Re: [Users] ITA-2967 URGENT: ovirt Node turns status to "non operational" STORAGE_DOMAIN_UNREACHABLE

Itamar Heim Sun, 21 Oct 2012 02:06:11 -0700

On 10/19/2012 06:43 PM, Sven Knohsalla wrote:

Hi Haim,


I wanted to wait to send this mail, until the problem occurs again.
Disabled live-migration for the cluster first, to make sure the second node 
wouldn't have the same problem, when migration is started.

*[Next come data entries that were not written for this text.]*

import Summits.ResolutionOfSingularities.ResolutionOfSingularities.Theorems.PurelyInseparableDim4ChartAtlasSNCFarRepairTranslated
import Summits.ResolutionOfSingularities.ResolutionOfSingularities.Theorems.PurelyInseparableDim4ChartAtlasSNCDisjointRepairs
import HarnessLib

/-!
# Purely inseparable four-folds `z^p + F(x₁, …, x₄)`: THE FAR-RESONANCE REPAIR AT ANY FINITE NUMBER OF HEIGHTS IN ONE STEP (cell
# `res-dim4-pi`, typ-2 g7; HANDOFF OPEN 2 «resonances at several heights», memo S3-N2-SNC-CRITERION §11:20Z rider «k ≥ 3 heights:
# induct on the finite set of resonant heights»)

[OURS · counted 0] (D-0157 DOOR 2; DR-157-C.) Chart model of the escaping step in R1's frame (p706678: `y_j ↦ y_j − c′`, old exceptional
hyperplane at `y_j = c′`): boundary `E` of hyperplanes `(y_m + a)·𝒪`, `(m, a) ∈ H₀`, and translated far quadrics
`TQ_k = ((y_k + b_k)·y_j − c′·y_k + e_k)·𝒪`, `k ∈ fs ∌ j`, `e_k + b_k c′ ≠ 0`; escaping centre `Zc = V(y_0, y_T)` (`j ∉ T`). A member is AT
HEIGHT `h` if it is the hyperplane `y_j − h` or a quadric `TQ_k`, `k ∈ T`, with `e_k + b_k h = 0`; it then meets `Zc` only inside
`Σ_h = Zc ∩ {y_j = h} = V(ψ_{−h}^*𝓘(Σ′))` (p717520). For a finite list `hs` of pairwise distinct heights (all `≠ c′`) the loci `Σ_h` are
pairwise disjoint and `C(hs) = Π_{h ∈ hs} ψ_{−h}^*𝓘(Σ′)` cuts out `⊔_h Σ_h`. PROVED here (no `sorry`, no new axiom):

* `mem_support_prod_heights_iff`, `disjoint_support_heights` — `V(C(hs)) = ⋃_h Σ_h`; `Σ_h ∩ V(C(hs′)) = ∅` for `h ∉ hs′`;
* `hasSNCWith_prod_heights`, `isRegular_subscheme_prod_heights`, `support_prod_heights_subset` — `C(hs)` IS AN ADMISSIBLE REPAIR CENTRE:
  the chart-model boundary is snc with it (F1's translated R1 at every height + Literature `HasSNCWith.mul_of_disjoint`), `V(C(hs))` is
  regular (Literature `isRegular_subscheme_prod_of_pairwise_disjoint`), and `V(C(hs)) ⊆ Zc`;
* **`admissible_strictTransform_after_manyHeights_farRepair`** — for ANY blowing up `π` of `𝔸⁵` along `C(hs)` (`hs ≠ []`):
  `C' = St_π(Zc)` is REGULAR, `V(C') ⊆ supp(((z^p + F)·𝒪, E, p).transform π C(hs))`, and
  `HasSNCWith (E.map St_π ++ [π^*C(hs)]) C'`, under R4's provenance hypotheses with the height conditions asked only OFF the heights in `hs`
  (index-`j` hyperplanes `y_j + a` with `a + h ≠ 0` for all `h ∈ hs`; active far members with `e_k + b_k h ≠ 0` for all `h ∈ hs`). By
  induction on `hs`: one height is p717520 (R5 at that height); `h :: hs′` is p716496 `admissible_strictTransform_of_disjoint_repairs` with
  `C₁ = ψ_{−h}^*𝓘(Σ′)` (boundary minus the members at the heights of `hs′`) and `C₂ = C(hs′)` (induction hypothesis with the boundary minus the
  members at height `h`);
* `admissible_strictTransform_after_manyHeights_farRepair'` — the same as the BGMW Def. 3.1.3 (1)(2) triple for `M' = M.transform π C(hs)`.

WORDS: «resonances of the escaping centre with far old members at ANY finite number of heights are removed by ONE extra blow-up along the
disjoint union of the resonance loci (a regular centre snc with the boundary); afterwards the strict transform of the centre is admissible;
cost rider r5 once per height» — HANDOFF OPEN 2 of typ-2 g6 CLOSED on the chart model. Nothing here is a statement about resolution of
singularities in dimension ≥ 4 / characteristic `p` (NOT proved anywhere in this programme). bears_on: LADDER-RESOLUTION:D157-DOOR2 (res-dim4-pi).
Supports stmt-ResolutionOfSingularities-16155 (helper).
-/

-- every declaration of this summit lives under `Summit.ResolutionOfSingularities.ResolutionOfSingularities`
-- (summit = problem), which the duplicate-namespace linter flags; house convention (cf. the Target file).
set_option linter.dupNamespace false

noncomputable section

open MvPolynomial CategoryTheory AlgebraicGeometry TopologicalSpace
open AlgebraicGeometry.Scheme.IdealSheafData (ofIdealTop)

namespace Summit.ResolutionOfSingularities.ResolutionOfSingularities.Theorems.PIDim4

open Literature.AlgebraicGeometry.Resolution
open Literature.AlgebraicGeometry.Resolution.AffinePointBlowup (P A γ)

namespace ChartDictionary

variable {K : Type} [Field K] {p : ℕ} {T : Finset (Fin 4)} {j : Fin 4} {b e : Fin 4 → K} {c' : K}

/-! ## §1 The centre `C(hs) = Π_{h ∈ hs} ψ_{−h}^*𝓘(Σ′)` -/

/-- `V(C(hs)) = ⋃_{h ∈ hs} Σ_h`: membership in the support of the product. -/
theorem mem_support_prod_heights_iff (hs : List K) (x : P 4 K) :
    x ∈ ((hs.map fun h => (AffineCoordBlowup.𝓘Λ 4 K (insert 0 (Fin.succ '' ((insert j T : Finset (Fin 4)) : Set (Fin 4))))).comap
      (Spec.map (CommRingCat.ofHom ((AffinePointBlowup.translateEquiv (n := 4) (Pi.single j.succ (-h)) : A 4 K ≃ₐ[K] A 4 K) :
        A 4 K →+* A 4 K)))).prod).support ↔
      ∃ h ∈ hs, x ∈ ((AffineCoordBlowup.𝓘Λ 4 K (insert 0 (Fin.succ '' ((insert j T : Finset (Fin 4)) : Set (Fin 4))))).comap
        (Spec.map (CommRingCat.ofHom ((AffinePointBlowup.translateEquiv (n := 4) (Pi.single j.succ (-h)) : A 4 K ≃ₐ[K] A 4 K) :
          A 4 K →+* A 4 K)))).support := by
  rw [← SetLike.mem_coe, IdealSheafData.coe_support_prod, Set.mem_iUnion₂]
  constructor
  · rintro ⟨I, hI, hx⟩
    obtain ⟨h, hh, rfl⟩ := List.mem_map.mp hI
    exact ⟨h, hh, hx⟩
  · rintro ⟨h, hh, hx⟩
    exact ⟨_, List.mem_map.mpr ⟨h, hh, rfl⟩, hx⟩

/-- **Resonance loci at different heights are disjoint**: `Σ_h ∩ V(C(hs′)) = ∅` for `h ∉ hs′` (a point of both has `y_j − h` and `y_j − h′` in its
prime for some `h′ ∈ hs′`, hence the non-zero constant `h′ − h`). -/
theorem disjoint_support_heights {h : K} {hs : List K} (hnh : h ∉ hs) :
    Disjoint (((AffineCoordBlowup.𝓘Λ 4 K (insert 0 (Fin.succ '' ((insert j T : Finset (Fin 4)) : Set (Fin 4))))).comap
      (Spec.map (CommRingCat.ofHom ((AffinePointBlowup.translateEquiv (n := 4) (Pi.single j.succ (-h)) : A 4 K ≃ₐ[K] A 4 K) :
        A 4 K →+* A 4 K)))).support : Set (P 4 K))
      ((hs.map fun h' => (AffineCoordBlowup.𝓘Λ 4 K (insert 0 (Fin.succ '' ((insert j T : Finset (Fin 4)) : Set (Fin 4))))).comap
        (Spec.map (CommRingCat.ofHom ((AffinePointBlowup.translateEquiv (n := 4) (Pi.single j.succ (-h')) : A 4 K ≃ₐ[K] A 4 K) :
          A 4 K →+* A 4 K)))).prod).support := by
  rw [Set.disjoint_left]
  intro x hx hx'
  obtain ⟨h', hh', hx'⟩ := (mem_support_prod_heights_iff hs x).mp hx'
  have hjΛ : j.succ ∈ (insert 0 (Fin.succ '' ((insert j T : Finset (Fin 4)) : Set (Fin 4))) : Set (Fin (4 + 1))) :=
    Set.mem_insert_of_mem _ ⟨j, Finset.mem_coe.mpr (Finset.mem_insert_self j T), rfl⟩
  have h1 := (mem_support_comap_spec_translate_𝓘Λ_iff (-h) _ x).mp hx j.succ hjΛ
  have h2 := (mem_support_comap_spec_translate_𝓘Λ_iff (-h') _ x).mp hx' j.succ hjΛ
  rw [Pi.single_eq_same] at h1 h2
  have h3 := x.asIdeal.sub_mem h1 h2
  have e1 : (X j.succ + C (-h) - (X j.succ + C (-h')) : A 4 K) = C (h' - h) := by
    rw [map_sub, map_neg, map_neg]; ring
  rw [e1, C_mem_asIdeal_iff, sub_eq_zero] at h3
  exact hnh (h3 ▸ hh')

/-- **The chart-model boundary is snc with `C(hs)`** for pairwise distinct heights `hs ≠ []`, all `≠ c′` (F1's translated R1 at every height,
glued by Literature `HasSNCWith.mul_of_disjoint`). -/
theorem hasSNCWith_prod_heights (hjT : j ∉ T) (hs : List K) (hne : hs ≠ []) (hnd : hs.Nodup) (hch : ∀ h ∈ hs, c' - h ≠ 0)
    (H : Finset (Fin (4 + 1) × K)) (fs : Finset (Fin 4)) (hjfs : j ∉ fs) (hd : ∀ k ∈ fs, e k + b k * c' ≠ 0)
    (hC1 : ∀ k ∈ fs, ∀ a : K, (k.succ, a) ∈ H → a = b k) {E : List (Scheme.IdealSheafData (P 4 K))}
    (hE : ∀ D ∈ E, D = ⊤ ∨ (∃ ma ∈ H, D = ofIdealTop (Ideal.span {(γ 4 K).symm (X ma.1 + C ma.2)})) ∨
      ∃ k ∈ fs, D = ofIdealTop (Ideal.span {(γ 4 K).symm ((X k.succ + C (b k)) * X j.succ - C c' * X k.succ + C (e k))})) :
    HasSNCWith E (hs.map fun h => (AffineCoordBlowup.𝓘Λ 4 K (insert 0 (Fin.succ '' ((insert j T : Finset (Fin 4)) : Set (Fin 4))))).comap
      (Spec.map (CommRingCat.ofHom ((AffinePointBlowup.translateEquiv (n := 4) (Pi.single j.succ (-h)) : A 4 K ≃ₐ[K] A 4 K) :
        A 4 K →+* A 4 K)))).prod := by
  induction hs with
  | nil => exact absurd rfl hne
  | cons h hs' ih =>
    obtain ⟨hnh, hnd'⟩ := List.nodup_cons.mp hnd
    have h1 := hasSNCWith_𝓘Λ_insert_comap_translate_of_forall_mem_far_translated hjT (hch h (List.mem_cons.mpr (Or.inl rfl))) H fs hjfs
      hd hC1 hE
    rw [List.map_cons, List.prod_cons]
    by_cases hnil : hs' = []
    · subst hnil
      rw [List.map_nil, List.prod_nil, mul_one]
      exact h1
    · exact HasSNCWith.mul_of_disjoint (disjoint_support_heights hnh) h1
        (ih hnil hnd' fun h' hh' => hch h' (List.mem_cons.mpr (Or.inr hh')))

It seems the problem isn't caused by migration, as I did run in the same error 
again today.

Log snippet Webgui:
2012-Oct-19,04:28:13 "Host deovn-a01 cannot access one of the Storage Domains 
attached to it, or the Data Center object. Setting Host state to Non-Operational."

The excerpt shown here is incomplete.